I’m a bit lonely in my new city and I was thinking about the best ways to meet new people. Craigslist did not cross my mind as a good (or safe or socially acceptable) way of meeting people with similar interests as I, but I did start to think about the wealth of data available there and what could be pulled from that data. So instead of stepping out of my comfort zone and trying to meet new people, I decided to hole up and work on making my sparse blog a little less sparse (and a little more interesting).
My first thought for the data was obviously to see if I could find trends regarding when certain types of posts increase in frequency. For example, do the frequency of m4m casual encounter posts increase when the republican national convention is in town? My money says that they do, but we’ll have to wait until 2016 to find that out.
Other ideas started popping into my head fairly quickly and needless to say, I will have a lot to look at. This will probably end up being a series of posts that get more interesting as I log more data. For now we have to start small.
Getting the data
Craigslist doesn’t have an API for their data, Presumably because they don’t want spammers flooding their pages with posts about cheap bottles of Viagra. But it makes it a bit difficult to scrape their data as well. They also don’t have a formal RSS feed it seems. I guess. But I know nothing about RSS. Some googling turned up the nice bit of info that you can append “
?&format=rss” to the end of any search query and you will get a nice log of everything posted in the last couple minutes. So I guess that means they do have an RSS feed, they just don’t publicize it. A useful little command line tool, canto, allows one to save specified RSS feeds to a folder. So I set that up on my server over at digitalocean to grab all the posts I wanted for the cities I specified.
- Little Rock, AR
- Phoenix, AZ
- Scramento, CA
- Philadelphia, PA
- Chicago, IL
- Portland, OR
- Madison, WI
- Washington DC
- Austin, TX
- Dallas, TX
- San Diego, CA
I’m from Sacramento, my girlfriend is from Little Rock, I currently live in Madison, and everything else was chosen somewhat at random. I wanted a mix of large- and medium-sized cities that would have conferences, big name music stars, and festivals coming through regularly. San Diego is in there because Comic-Con will be hosted there July 9th – 12th in 2015.

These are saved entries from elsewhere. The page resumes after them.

import Summits.QuantumFields.BalabanUV.Beta.EriceRemainderEnclosureHistoryAutonomyComparisonStepExact

/-!
# EriceRemainderEnclosureHistoryAutonomyComparisonNonlinearRowPrep — (E118a) preparations for THE NONLINEAR ROW INEQUALITY of the comparison column
# ((E118b) `…ComparisonNonlinearRow.row_ge`): the lemmas that turn the EXACT orbit identity of (E117c) into a signed, differenced inequality in which only
# CUMULATIVE configuration gaps enter.  Base memory AFFINE, `B u = β₀ + Σ_{k<K} L_k·u_k` (`β₀ > 0`, `L ≥ 0`, `L_0 = 0`), perturbation `B′ ≥ B` isotone with floor,
# modulus, and an excess `B′ − B` with its own modulus `ME ≥ 0` along ordered pairs (`ME = 0` for the constant excess `B′ = B + η`); solution families `S`, `S′`;
# base orbit `h = S y`; CONFIGURATION `n` = the pair (`h(n+·)`, `S′(h_n)`), `δ^{(n)}_j = 1∕S′(h_n)_j² − 1∕h_{n+j}²` its level gap at depth `j`.
# (i) **`heating_le`** — moving the base point of a gap of FIXED LEVEL SIZE `δ` from `x′` up to `x ≥ x′` raises it by at most `(x³∕2 − x′³∕2)·δ` (the rate decay of
# (E116b), derivative-free: with `p = x∕y`, `p² = 1 + δx²`, the defect `b(p) = (p²−1)∕2 − (1 − 1∕p)` is non-negative and non-decreasing);
# (ii) **`step_eq_drop`** — the step quantity `X_n = B′(S′h_n) − B(S h_n)` is the excess `(B′−B)(S′h_n)` minus the affine drop `Σ_k L_k(h_{n+k} − S′(h_n)_k)`;
# (iii) **`pinSens_le`** — the pin sensitivity of `Φ_{B′} = B′∘S′` across a level gap `δ` below a COMPARED pin `q` is at most `(Σ_{1≤k<K} L_k(S q)_k³∕2 + ME·q³∕2)·δ`
# (the two `B′`-solutions are ordered, (E48a) `le_of_pin_le`; their level gaps never exceed the pin gap, (E63a) `levelGap_le_pin_gap`; coupling gap ≤ cube∕2 × level
# gap; cubes read on the base orbit by comparison);
# (iv) **`conf_sandwich`** — `δ^{(n)}_{k+1} ≤ δ^{(n)}_1 + δ^{(n+1)}_k` (two `B′`-solutions from the ordered pins `S′(h_n)_1 ≤ h_{n+1}`) — this REPLACES the statement (α)
# «configuration gaps are non-decreasing in depth» of `HOME/b2b-balaban-beta-d4-p2/g97/README.md` §4 (1), which is FALSE for steep excesses (below the threshold
# of a steep excess the configuration sees no excess and its level gap DECREASES);
# (v) **`conf_first_le_step`** — `0 ≤ δ^{(n)}_1 ≤ X_{n+1}`;  (vi) **`conf_incr_ge`** — THE DAMPING DEFECT: `δ^{(c)}_k − δ^{(c)}_{k+1} ≤ (F(c+1+k) + ME·h³_{c+1+k}∕2)·δ^{(c)}_k`,
# `F(m) = Σ_{1≤q<K} L_q h_{m+q}³∕2`, because EXACTLY `δ_{k+1} − δ_k = X_{c+1+k} − PS′` (autonomy) with `PS′ ≤ (…)·δ_{k+1}` by (iii).  No smallness anywhere.

Cell `pub-balaban`, β-function sub-cell, BINDER row D4 «RemainderConst leaves for Bałaban's split» (`HOME/BINDER-OWNERS.md`; owner lineage `b2b-balaban-beta-an4`;
this file by co-owner #2 lineage `b2b-balaban-beta-d4-p2`, generation 98), β-FLOW TEAM duty (1), FREEZE (0) honoured (def-free; imports (E117c) `…ComparisonStepExact`;
uses (E63a) `levelGap_le_pin_gap`, (E48a) `le_of_pin_le` ∕ `family_tail_eq` ∕ `family_mem` ∕ `family_zero` ∕ `strictAnti_of_memFlow`, node U2's `MemFlow` ∕ `SeqBox` ∕
`Sharpness.abs_sub_le_half_cube_mul` ∕ `one_div_sq_one_div_sqrt` BY NAME; nothing restated).

HONEST FRAMING (page 1, verbatim and binding).  *"Discharging BetaPertH makes Bałaban's UV stability UNCONDITIONAL — a real constructive-QFT result; it is
NOT the continuum limit and NOT the Clay problem."*  THIS FILE DISCHARGES NOTHING OF THE KIND.  Elementary real analysis about ABSTRACT functionals on a box
]0,γ]^ℕ with displayed floors, moduli, profiles and signs — hypotheses of a census, not facts; the form, signs, ages and moments of Bałaban's (1.22) limit
functional are NOT PRINTED ([I] p. 298; GAPS G-t4-U2-1∕-2) and NOT asserted.  Row D4 class UNCHANGED (critical-path width 0; instance 0∕1; D4 DISCHARGE NO
DATE).  HONEST DEPENDENCY: continuum YM on T⁴ ⇐ BetaPertH ∧ nine spine estimates (0/9 proved); BetaPertH ⇐ (D1) ∧ (D4) ∧ CAP+tail; G-an2-4 gates asym, D1
and NE2/3/4.  NOT CLAIMED here: any comparison theorem; anything printed — NOT B12 Thm 2, NOT BetaPertH, NOT continuum, NOT Clay.

WHAT IS PROVED ([folklore]; 0 `def`, 0 sorry).  §1 `inv_sqrt_facts`, **`heating_le`**, `sum_range_eq_Ico_of_zero`.  §2 `affine_facts`, **`step_eq_drop`**, **`pinSens_le`**.
§3 **`conf_sandwich`**, **`conf_first_le_step`**, **`conf_incr_ge`**.
-/
noncomputable section
open Finset Set

namespace Summit.QuantumFields.BalabanUV.Beta.EriceRemainderEnclosureHistoryAutonomyComparisonNonlinearRowPrep

open Literature.MathematicalPhysics.QuantumFieldTheory.Balaban1983to89
open Literature.MathematicalPhysics.QuantumFieldTheory.Balaban1983to89.T4BetaStationary
open Literature.MathematicalPhysics.QuantumFieldTheory.Balaban1983to89.T4BetaFlowWellPosed
open Literature.MathematicalPhysics.QuantumFieldTheory.Balaban1983to89.T4BetaFlowWellPosed.Sharpness (abs_sub_le_half_cube_mul)
open Summit.QuantumFields.BalabanUV.Beta.EriceRemainderEnclosureHistoryAutonomyOrder
  (family_mem family_tail_eq family_zero le_of_pin_le strictAnti_of_memFlow)
open Summit.QuantumFields.BalabanUV.Beta.EriceRemainderEnclosureHistoryAutonomyComparisonDropBound (levelGap_le_pin_gap)

/-! ## §1 Two facts about the gap of a fixed level size -/

/-- The point `1∕√(1∕x′² + δ)` lowered from `x′ > 0` by the level gap `δ ≥ 0`: it is positive, at most `x′`, and its level is `1∕x′² + δ`. [folklore] -/
theorem inv_sqrt_facts {x' δ : ℝ} (hx' : 0 < x') (hδ : 0 ≤ δ) :
    0 < 1 / Real.sqrt (1 / x' ^ 2 + δ) ∧ 1 / Real.sqrt (1 / x' ^ 2 + δ) ≤ x'
      ∧ 1 / (1 / Real.sqrt (1 / x' ^ 2 + δ)) ^ 2 = 1 / x' ^ 2 + δ := by
  have hS : 0 < 1 / x' ^ 2 + δ := by positivity
  refine ⟨by positivity, ?_, one_div_sq_one_div_sqrt hS⟩
  rw [div_le_iff₀ (Real.sqrt_pos.mpr hS)]
  have h1 : 1 / x' ≤ Real.sqrt (1 / x' ^ 2 + δ) := by
    rw [show (1 : ℝ) / x' = Real.sqrt ((1 / x') ^ 2) by rw [Real.sqrt_sq (by positivity)]]
    exact Real.sqrt_le_sqrt (by rw [div_pow, one_pow]; linarith)
  have := mul_le_mul_of_nonneg_left h1 hx'.le
  rwa [mul_one_div_cancel hx'.ne'] at this

/-- **THE HEATING OF A GAP OF FIXED LEVEL SIZE (derivative-free rate decay).**  `0 < x′ ≤ x`, `δ ≥ 0`, `y`, `y′ > 0` the points below `x`, `x′` at the
level gap `δ` (`1∕y² = 1∕x² + δ`, `1∕y′² = 1∕x′² + δ`).  Then `(x − y) − (x′ − y′) ≤ (x³∕2 − x′³∕2)·δ`.  (With `p = x∕y`, `q = x′∕y′`: `p² = 1 + δx²`,
`q² = 1 + δx′²`, `p ≥ q ≥ 1`, and the claim is `x′·b(q) ≤ x·b(p)` for the non-negative non-decreasing `b(p) = (p²−1)∕2 − (1 − 1∕p)`.) [folklore] -/
theorem heating_le {x x' y y' δ : ℝ} (hx' : 0 < x') (hxx' : x' ≤ x) (hδ : 0 ≤ δ) (hy : 0 < y) (hy' : 0 < y')
    (hlev : 1 / y ^ 2 = 1 / x ^ 2 + δ) (hlev' : 1 / y' ^ 2 = 1 / x' ^ 2 + δ) :
    (x - y) - (x' - y') ≤ (x ^ 3 / 2 - x' ^ 3 / 2) * δ := by
  have hx : 0 < x := hx'.trans_le hxx'
  set p : ℝ := x / y with hp_def
  set q : ℝ := x' / y' with hq_def
  have hp0 : 0 < p := div_pos hx hy
  have hq0 : 0 < q := div_pos hx' hy'
  -- p² = 1 + δ x², q² = 1 + δ x'²
  have hp2 : p ^ 2 = 1 + δ * x ^ 2 := by
    have e : p ^ 2 = x ^ 2 * (1 / y ^ 2) := by rw [hp_def, div_pow]; ring
    rw [e, hlev]; field_simp
  have hq2 : q ^ 2 = 1 + δ * x' ^ 2 := by
    have e : q ^ 2 = x' ^ 2 * (1 / y' ^ 2) := by rw [hq_def, div_pow]; ring
    rw [e, hlev']; field_simp
  have hq1 : 1 ≤ q := by nlinarith [mul_nonneg hδ (sq_nonneg x')]
  have hpq : q ≤ p := by
    have : q ^ 2 ≤ p ^ 2 := by rw [hp2, hq2]; nlinarith [mul_le_mul_of_nonneg_left (pow_le_pow_left₀ hx'.le hxx' 2) hδ]
    exact (pow_le_pow_iff_left₀ hq0.le hp0.le two_ne_zero).1 this
  have hp1 : 1 ≤ p := hq1.trans hpq
  -- y = x/p, y' = x'/q
  have hyx : y = x / p := by rw [hp_def]; field_simp
  have hy'x : y' = x' / q := by rw [hq_def]; field_simp
  -- b(q) ≥ 0 and b(q) ≤ b(p), cleared of denominators
  have hbq0 : 0 ≤ (q ^ 2 - 1) / 2 - (1 - 1 / q) := by
    have e : (q ^ 2 - 1) / 2 - (1 - 1 / q) = (q - 1) * (q * (q + 1) / 2 - 1) / q := by field_simp; ring
    rw [e]; apply div_nonneg _ hq0.le; apply mul_nonneg (by linarith); nlinarith
  have hbmono : (q ^ 2 - 1) / 2 - (1 - 1 / q) ≤ (p ^ 2 - 1) / 2 - (1 - 1 / p) := by
    have e : ((p ^ 2 - 1) / 2 - (1 - 1 / p)) - ((q ^ 2 - 1) / 2 - (1 - 1 / q)) = (p - q) * (p * q * (p + q) / 2 - 1) / (p * q) := by
      field_simp; ring
    have : 0 ≤ (p - q) * (p * q * (p + q) / 2 - 1) / (p * q) := by
      apply div_nonneg _ (by positivity); apply mul_nonneg (by linarith); nlinarith [mul_le_mul hp1 hq1 zero_le_one hp0.le]
    linarith
  -- the claim: x'·b(q) ≤ x·b(p)
  have key : x' * ((q ^ 2 - 1) / 2 - (1 - 1 / q)) ≤ x * ((p ^ 2 - 1) / 2 - (1 - 1 / p)) :=
    (mul_le_mul_of_nonneg_right hxx' hbq0).trans (mul_le_mul_of_nonneg_left hbmono hx.le)
  have e1 : x - y = x * (1 - 1 / p) := by rw [hyx]; ring
  have e2 : x' - y' = x' * (1 - 1 / q) := by rw [hy'x]; ring
  have e3 : (x ^ 3 / 2 - x' ^ 3 / 2) * δ = x * ((p ^ 2 - 1) / 2) - x' * ((q ^ 2 - 1) / 2) := by rw [hp2, hq2]; ring
  rw [e1, e2, e3]
  nlinarith [key]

The posts I’m following are:
- Casual Encounters
- Strictly Platonic
- Sporting Goods for sale
- Computers for sale
- Musical instruments for sale
- Tools for sale
- Misc. services for hire
Casual encounters was chosen as the main subject of my analyses because those posts are absolutely hilarious (no offense to the readers who frequent that section) and a rather interesting foray into a world that most people have never experienced. Strictly platonic was my next feed to follow because I wanted to see the cities that had the highest proportion of lonely people (with the assumption that people who go on craigslist for platonic relationships really have hit rock bottom, once again no offense to readers who frequent that section as well).
The remaining “for sale” categories and miscellaneous services for hire are of absolutely no interest to me, but I need some controls. My hope is that, in aggregate, the for sale sections won’t fluctuate in post frequency per season so it will give a baseline for non-social CL transactions. The misc. services will hopefully also not fluctuate in frequency too much by season and may give a baseline for a quasi-social transactions whose motivations are not sex or friendship.
Formatting the data
Raw text data from the canto RSS feeds is available, but it looks disgusting. this is a small excerpt of what a raw text file looks like (I edited out a few things to keep it G rated).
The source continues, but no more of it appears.